Kentucky Academy of Science (KAS) is the Kentucky affiliate of the American Association for the Advancement of Science and the National Association of Academies of Science. The organization "fosters scientific discovery and understanding in Kentucky". It is a statewide scientific society serving scientists and science advocates. Projects include various outreach initiatives to advance science literacy in Kentucky and policy advocacy around scientific and educational issues. The KAS has passed resolutions in favor of evolution in 1981, 1983, 1999, and 2005, and have stood up against a series of legislative efforts in Kentucky to undermine science education

History
Kentucky Academy of Science was organized on May 8, 1914 by a group of 46 Kentucky scientists and interested laypersons.

Current activities
The Kentucky Academy of Science, with more than 4000 members, "fosters scientific discovery and understanding in Kentucky." KAS provides funds for scientific research and outreach through grants including the Marcia Athey and Botany Funds, Special Research Program, and Undergraduate Research Program.

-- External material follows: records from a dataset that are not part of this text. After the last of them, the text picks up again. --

import Literature.MathematicalPhysics.QuantumFieldTheory.Balaban1983to89.Beta.LargeLWindow

/-!
# `Balaban1983to89.Beta.FlowConsumers` — the [III]-side consumers ((2.6)–(2.9) AND (2.46) along runs) for EVERY
kernel-carried form of the β sub-cell's wall: the minimal form `EventualForm`, the (MB)/drift form `BoundedForm`,
the one-step / large-`L` form (AF-0-L) `LargeL.LogGrowthLower(On)`, and the window form `LargeLWindow.WindowDecomposition`
(cell `pub-balaban`, unit `b2b-balaban-strat-b14` = β sub-cell CO-LEAD, [III] side; node T11.F)

HONEST FRAMING (cell rule, verbatim, page 1 of everything): discharging `BetaPertH` makes Bałaban's UV stability
UNCONDITIONAL — a real constructive-QFT result; it is NOT the continuum limit and NOT the Clay problem.  (Gloss, cell
BETA-SPEC v1.8d: «unconditional» in [Balaban1989LargeFieldII] p. 355's interval-hypothesis sense only.)  THIS MODULE
DISCHARGES NOTHING: every theorem below is bookkeeping over real sequences — «hypothesis shape on the one-loop /
β-values ⇒ the displayed inequalities (2.6), (2.7), (2.8), (2.9) pp. 255–256 and (2.46) p. 263 of [Balaban1988Convergent]
along the in-interval runs of a forward-generated construction».  Nothing about Bałaban's β-functions (1.22) is asserted;
every hypothesis structure consumed here (`Beta.Assembly.EventualForm`, `Beta.Assembly.BoundedForm`,
`Beta.LargeL.LogGrowthLower`, `Beta.LargeLWindow.WindowDecomposition`) is a located UNPRINTED input of the cell's census
(B12 p. 259/p. 264 «separate paper», B16 p. 355 «has not been published yet»), asserted of nothing.

ABSOLUTE RULE (cell rule, verbatim): "No internally-minted statement may enter as a cited fact. Every hypothesis is
either kernel-proved in this package or a verbatim quotation of a PUBLISHED theorem with page reference. The
manuscript(s) under audit are NOT citable for their own disputed steps — they are the thing under adjudication;
programme-internal (2001/route/tribunal) claims are never citable."

CITATION HEADER (lean-in-tree rule 2026-08-18).  Sources under audit: T. Bałaban, *Convergent renormalization expansions
for lattice gauge theories*, Commun. Math. Phys. **119**, 243–285 (1988) [Balaban1988Convergent] (cell paper B14 = [III];
the flow inequalities (2.5)–(2.9) pp. 255–256 and the coupling-sum inequality (2.46) p. 263 — typed in `B14.lean` /
`B14FlowStep.lean`, whose headers carry the verbatim displays); T. Bałaban, *Renormalization group approach to lattice
gauge field theories. I*, Commun. Math. Phys. **109**, 249–301 (1987) [Balaban1987RG1] (B12 = [I]; (0.20) p. 256, Thm 2
p. 259, the split (2.12)–(2.14) p. 268, (1.22) and «uniformly bounded on this interval» p. 264 — through `FlowStep`,
`FlowStepRuns`, `B12Beta`); T. Bałaban, *Large field renormalization. II*, Commun. Math. Phys. **122**, 355–392 (1989)
[Balaban1989LargeFieldII] (B16; p. 355 reading — through `DagBinding` / `FlowStepRuns` §8).  What is reproduced: NOTHING is
newly quoted; every printed display enters through the imported modules.  The theorems carry the cite of the display
they conclude, exactly as `FlowStepRuns` §11 and `Beta.Assembly` §1.5 do.

WHY THIS MODULE (cell BETA-SPEC §5 / §5.5–§5.7 / §7.6, MISSING-B14.md §9).  The cell has typed the located unprinted flow
input in four interchangeable-for-the-END-statement forms.  Their [I]-side consumers (endpoint existence, Theorem 2 as
printed, the p. 355 reading) are all landed (`Beta.Assembly`, `Beta.Transfer`, `Beta.LargeL`, `Beta.LargeLWindow`).  On the
[III] side — ALL of (2.6)–(2.9) with the printed constants and the middle member of (2.46) along every in-interval run,
i.e. the input of [III] Thm 2 / Cor. 3 and of B16 §1 (MISSING-B14 §8 consumer census C1–C13) — the tree carried the
consumer theorem only for the LIMIT form (`Beta.Assembly.LimitForm.flowControl_along`); `EventualForm` had the world-level
`p355_and_sum246` but not the run-wise list, `BoundedForm` had neither (its docstring names `B14FlowStep.flowControl_of_driftSplit`
as the intended [III]-side consumer, to be bridged by this unit), and `Beta.LargeL` / `Beta.LargeLWindow` — the sub-cell's
PRIMARY road (AF-0-L) — had no [III]-side consumer at all.  This module supplies them, composing the history→run dictionary
`FlowStepRuns.realised_eq_hist` with `B14FlowStep` §J exactly as `FlowStepRuns.flowControl_along_of_limitSplit` does:
  §1 `EventualForm`: `eventualForm_flowControl_along` (sizes `R_j` of (2.5) produced).
  §2 (MB)/drift form: `avgAF_along_of_marginalBounded` — bounded oscillation `|Σ_{j<k}β⁰_{j+1} − kB| ≤ R` of the coupling-free
     parts + (AF-1) `|β¹_{k+1}| ≤ C g_k` with `2Cγ ≤ B` give AVERAGED asymptotic freedom with slope `B/2` and defect `2R` along
     every in-interval run; hence `flowControl_along_of_marginalBounded`(′) and, for the carrier, `boundedForm_flowControl_along`,
     `boundedForm_sum246_along`, `boundedForm_p355_and_sum246` (the (MB) form DOES give (2.46) — it is only the literal
     pointwise (0.31) that it does not give).
  §3 (AF-0-L) at `L ≥ L₁(b, A, b₀)` with the constant-form remainder `r ≤ b₀` (row an4) and the printed upper bound: the
     POINTWISE form (`k₀ = 0`), so NO defect condition and NO lower half of (TS) is needed — `largeL_flowControl_along`,
     `largeL_flowControl_along_on` (admissible `L`), `largeL_p355_and_sum246`; the `L` of (AF-0-L) IS the `L` of (2.5)/(2.9)
     (`B14FlowStep.SmallnessFor γ β′ β₀ L p`), so the [III]-side smallness is of the CELL's "γ chosen after L" type (a cell
     phrase, BETA-SPEC §5.7 — not a quotation), i.e. consistent with the series' order of constants (L fixed first).
  §4 the window form: `largeLWindow_flowControl_along`, `largeLWindow_p355_and_sum246` (`b = I/log 2`, `A = constA`).
VALUE = kernel bookkeeping closing the consumer DAG of the primary road on the [III] side; NOT summit progress, NOT a
discharge.  0 sorry; no new definition; no new hypothesis shape.
v1.1 (DOCSTRING ONLY; XREAD b2b-balaban-pv25 C-pv25g3-9 non-blocking nit): the cell phrase "γ chosen after L" (BETA-SPEC §5.7) is no
longer set in guillemets (v1 l.54 / `largeL_flowControl_along`), so that no cell phrase can be mistaken for a quotation of the
series; every declaration byte-unchanged.

(v1.1, unit strat-b14 gen 9, 2026-08-19; APPEND-ONLY — every v1 declaration byte-unchanged; no new import) §6 `DriftCarrier`:
the drift predicate `Beta.Drift.OneLoopDrift b A β⁰` (row an1; the END-statement grade of the lead's PROPOSED road V22,
BETA-SPEC §7.15 (R9-iv), NOT adopted, nothing of it asserted) is LITERALLY the (MB) predicate `Transfer.MarginalBounded β⁰ b A`
of §2 (`oneLoopDrift_iff_marginalBounded`), so the whole [III] list along runs is served from it verbatim
(`drift_flowControl_along[']`, `drift_avgAF_along`, `drift_sum246_along`) — the co-lead's answer to §7.15 (d)(v).
-/

namespace Literature.MathematicalPhysics.QuantumFieldTheory.Balaban1983to89.Beta.FlowConsumers
import Summits.HubbardSuperconductivity.HubbardSuperconductivity.Theorems.AnisotropyChordTransferFibre3L2TCell

/-!
# Route `AnisotropyChord` / H0 rotor rung, LEVEL 2 row `N₁`, t-BLOCK `96 ≤ L ≤ 127`: the block cell of the column
# `ν ∈ [0.028653, 0.029226]` and its twelve kernel certificates

The `L2.TCell` (`…Fibre3L2TCell`) of the `ν`-column `[28653, 29226]/10⁶` for the t-block `L ∈ [96, 127]` of the range
`48 ≤ L < 128` (route-lead ruling R1): t-slot `[122383/50000000, 428371/100000000]` (`⌊(2·piLo/127)²⌋`, `⌈(2·piHi/96)²⌉` to `10⁻⁸`),
`T = 429/10⁵ ≥ θ₀²`, window `K = 24`, and the twelve brackets of the normalised named sums
(`θ⁴S₂ ∈ [6.29931, 6.35449]`, …, `θ⁴Tx(1,1) ∈ [4.20681, 4.32708]`;
exact mirror `b1certG.py` of `B1.cellCheck 96` / `B1.txCellCheckG 96`), ★ `tcB096N28653_check` by one kernel `decide`.  The cell
files `…N1RowTa/TbB096N28653C….lean` of this column import it.
Prover seat `hubbard-h0-rotor-p2` g8; helper for piece A = stmt-HubbardSuperconductivity-23918 of rung 19089
(`--supports`, helper class).  Nothing here proves superconductivity in the Hubbard model; one kernel-certified piece of ONE
conditional reduction (the GM₃ ∀L certificate, Level-2 row `N₁`, t-blocks `48 ≤ L < 128`, route-lead ruling R1); the rotor
TARGET as originally worded stays FALSE (g15 verdict).  Mathlib + the tree only; no sorry.  Generated by p2 g8's
scratch/tcells/mkcellT.py (copy in HOME/hubbard-h0-rotor-p2/scratch-g8/).
-/

set_option linter.dupNamespace false
set_option autoImplicit false

namespace Summit.HubbardSuperconductivity.HubbardSuperconductivity.Theorems.AnisotropyChord.Transfer.Fibre3.L2.N1

open Summit.HubbardSuperconductivity.HubbardSuperconductivity.Theorems.AnisotropyChord.Transfer.Fibre3.L2

/-- the block cell of the column `ν ∈ [28653, 29226]/10⁶`, block `96 ≤ L ≤ 127`. -/
def tcB096N28653 : L2.TCell :=
  { L0 := 96,
    L1 := 127,
    tlo := 122383/50000000,
    thi := 428371/100000000,
    n1 := 28653,
    n2 := 29226,
    νd := 1000000,
    Tn := 429,
    Td := 100000,
    D := 1000000,
    bS2 := (1574827/250000, 6354493807/1000000000),
    bS3 := (1261999/250000, 5065027123/1000000000),
    bS4 := (1197569/250000, 2405408259/500000000),
    bT10 := (478231/125000, 970715339/250000000),
    bT11 := (2134253/500000, 1081769839/250000000),
    bG21 := (547181/250000, 1098781687/500000000),
    bG12 := (547181/250000, 1098781687/500000000),
    bG22 := (321149/250000, 1291462861/1000000000),
    bG31 := (436747/250000, 1755713861/1000000000),
    bG13 := (436747/250000, 1755713861/1000000000),
    bTx10 := (940912661/250000000, 970715339/250000000),
    bTx11 := (1051702161/250000000, 1081769839/250000000) }

/-- ★ the twelve kernel certificates (and the t-slot scales) of the column hold. -/
theorem tcB096N28653_check : tcB096N28653.check = true := by decide +kernel

end Summit.HubbardSuperconductivity.HubbardSuperconductivity.Theorems.AnisotropyChord.Transfer.Fibre3.L2.N1
/-- The same for a conjugator `a ∈ K · Z(γ)` (`a = k z`, `aγa⁻¹ = kγk⁻¹`). [cite: Rogawski1990, §4.3 (p. 43)] [cite: Kottwitz1986, §7] -/
theorem compactCore_centralizer_conj_subset_of_mem_mul (K : Subgroup G) (γ a : G)
    (ha : a ∈ (K : Set G) * (Subgroup.centralizer ({γ} : Set G) : Set G))
    (h : compactCore (Subgroup.centralizer ({γ} : Set G)) ⊆ Subtype.val ⁻¹' (K : Set G)) :
    compactCore (Subgroup.centralizer ({a * γ * a⁻¹} : Set G)) ⊆ Subtype.val ⁻¹' (K : Set G) := by
  obtain ⟨k, hk, z, hz, rfl⟩ := ha
  have hzγ : z * γ * z⁻¹ = γ := by
    rw [Subgroup.mem_centralizer_singleton_iff.1 (SetLike.mem_coe.1 hz), mul_inv_cancel_right]
  have heq : k * z * γ * (k * z)⁻¹ = k * γ * k⁻¹ := by
    rw [mul_inv_rev, show k * z * γ * (z⁻¹ * k⁻¹) = k * (z * γ * z⁻¹) * k⁻¹ by group, hzγ]
  rw [heq]
  exact compactCore_centralizer_conj_subset K γ k hk h

end Conj

/-! ## §2 `∃ S₀, IsNormalisedOff` at adelic points with a.e.-small compact cores, at adelic conjugates, and at adelic conjugates of rational points -/

namespace UnitaryGroup

variable (L : Type) [Field L] [NumberField L] [IsCMField L] (N : ℕ) (H : Matrix (Fin N) (Fin N) L)
  [∀ (v : HeightOneSpectrum (𝓞 ↥(maximalRealSubfield L))) (x : (cmDatum L N H).Local v),
    MeasurableSpace ((cmDatum L N H).Local v ⧸ Subgroup.centralizer ({x} : Set ((cmDatum L N H).Local v)))]
  [∀ (v : HeightOneSpectrum (𝓞 ↥(maximalRealSubfield L))) (x : (cmDatum L N H).Local v),
    BorelSpace ((cmDatum L N H).Local v ⧸ Subgroup.centralizer ({x} : Set ((cmDatum L N H).Local v)))]
  [∀ v : HeightOneSpectrum (𝓞 ↥(maximalRealSubfield L)), MeasurableSpace ((cmDatum L N H).Local v)]
  [∀ v : HeightOneSpectrum (𝓞 ↥(maximalRealSubfield L)), BorelSpace ((cmDatum L N H).Local v)]
  [∀ v : HeightOneSpectrum (𝓞 ↥(maximalRealSubfield L)), SecondCountableTopology ((cmDatum L N H).Local v)]
  (P : ∀ v : HeightOneSpectrum (𝓞 ↥(maximalRealSubfield L)), (cmDatum L N H).Local v → Prop)
  (νG : ∀ v : HeightOneSpectrum (𝓞 ↥(maximalRealSubfield L)), Measure ((cmDatum L N H).Local v))
  [∀ v, (νG v).IsHaarMeasure] [∀ v, (νG v).IsMulRightInvariant]
  (mG : ∀ v : HeightOneSpectrum (𝓞 ↥(maximalRealSubfield L)), OrbitalMeasureFamily ((cmDatum L N H).Local v))

/-- **Normalised off a finite set at ANY adelic point with a.e.-small compact cores**: local families `mG v` canonical for `(P_v, ν_v)`, `ν_v(K_v) = 1`;
an adelic `y` with `P_v (out ⟦y_v⟧)` at every `v` and `compactCore Z(y_v) ⊆ K_v` for almost all `v` is normalised off a finite set: `∃ S₀,
IsNormalisedOff L N H mG y S₀` (★ `IsCanonical.atPoint_image_mk_eq_one` place by place). The point `y` need NOT be rational.
[cite: Rogawski1990, §4.3 (p. 43)] -/
theorem exists_isNormalisedOff_of_eventually (hν : ∀ v, νG v (cmLocalIntegralLevel L N H v) = 1)
    (hcan : ∀ v, (mG v).IsCanonical (P v) (νG v)) (y : (cmDatum L N H).Adelic)
    (hP : ∀ v, P v (Quotient.out (ConjClasses.mk ((cmDatum L N H).toLocal v y))))
    (hcc : ∀ᶠ v in cofinite, compactCore (Subgroup.centralizer ({(cmDatum L N H).toLocal v y} : Set ((cmDatum L N H).Local v))) ⊆
      Subtype.val ⁻¹' (cmLocalIntegralLevel L N H v : Set ((cmDatum L N H).Local v))) :
    ∃ S₀ : Finset (HeightOneSpectrum (𝓞 ↥(maximalRealSubfield L))), IsNormalisedOff L N H mG y S₀ := by
  rw [Filter.eventually_cofinite] at hcc
  refine ⟨hcc.toFinset, fun v hv => ?_⟩
  have hv' : compactCore (Subgroup.centralizer ({(cmDatum L N H).toLocal v y} : Set ((cmDatum L N H).Local v))) ⊆
      Subtype.val ⁻¹' (cmLocalIntegralLevel L N H v : Set ((cmDatum L N H).Local v)) := by
    by_contra hnot
    exact hv (hcc.mem_toFinset.2 hnot)
  obtain ⟨hKc, hKo⟩ := isCompact_isOpen_cmLocalIntegralLevel L N H v
  exact (hcan v).atPoint_image_mk_eq_one _ (hP v) (cmLocalIntegralLevel L N H v) hKo hKc (hν v) hv'

/-- **Normalised at every adelic CONJUGATE**: if the compact cores at `y` are a.e. in `K_v`, then so are those at `a y a⁻¹` for EVERY adelic `a`
(`a_v ∈ K_v` for almost all `v`, ★ `eventually_toLocal_mem_cmLocalIntegralLevel`; §1), hence `∃ S₀, IsNormalisedOff L N H mG (a * y * a⁻¹) S₀`.
[cite: Rogawski1990, §4.3 (p. 43)] -/
theorem exists_isNormalisedOff_conj (hν : ∀ v, νG v (cmLocalIntegralLevel L N H v) = 1)
    (hcan : ∀ v, (mG v).IsCanonical (P v) (νG v)) (y a : (cmDatum L N H).Adelic)
    (hP : ∀ v, P v (Quotient.out (ConjClasses.mk ((cmDatum L N H).toLocal v (a * y * a⁻¹)))))
    (hcc : ∀ᶠ v in cofinite, compactCore (Subgroup.centralizer ({(cmDatum L N H).toLocal v y} : Set ((cmDatum L N H).Local v))) ⊆
      Subtype.val ⁻¹' (cmLocalIntegralLevel L N H v : Set ((cmDatum L N H).Local v))) :
    ∃ S₀ : Finset (HeightOneSpectrum (𝓞 ↥(maximalRealSubfield L))), IsNormalisedOff L N H mG (a * y * a⁻¹) S₀ := by
  refine exists_isNormalisedOff_of_eventually L N H P νG mG hν hcan (a * y * a⁻¹) hP ?_
  filter_upwards [hcc, Rogawski1990.eventually_toLocal_mem_cmLocalIntegralLevel a] with v hv ha
  rw [map_mul, map_mul, map_inv]
  exact compactCore_centralizer_conj_subset (cmLocalIntegralLevel L N H v) _ _ ha hv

The Journal of the Kentucky Academy of Science, the academy's official journal, is published in the Spring and Fall each year.

KAS sponsors the Kentucky Junior Academy of Science each April, for middle and high school students engaged in research. Students with winning presentations are eligible to represent Kentucky as delegates at the American Junior Academy of Science meeting the following February.

KAS' Annual Meeting each fall convenes hundreds of scientists and students from around the state and region to present their latest research.

KAS operates the Kentucky Science Speakers Bureau, offering expert scientists at no cost to civic organizations, educators, or others, to share their knowledge on a variety of issues.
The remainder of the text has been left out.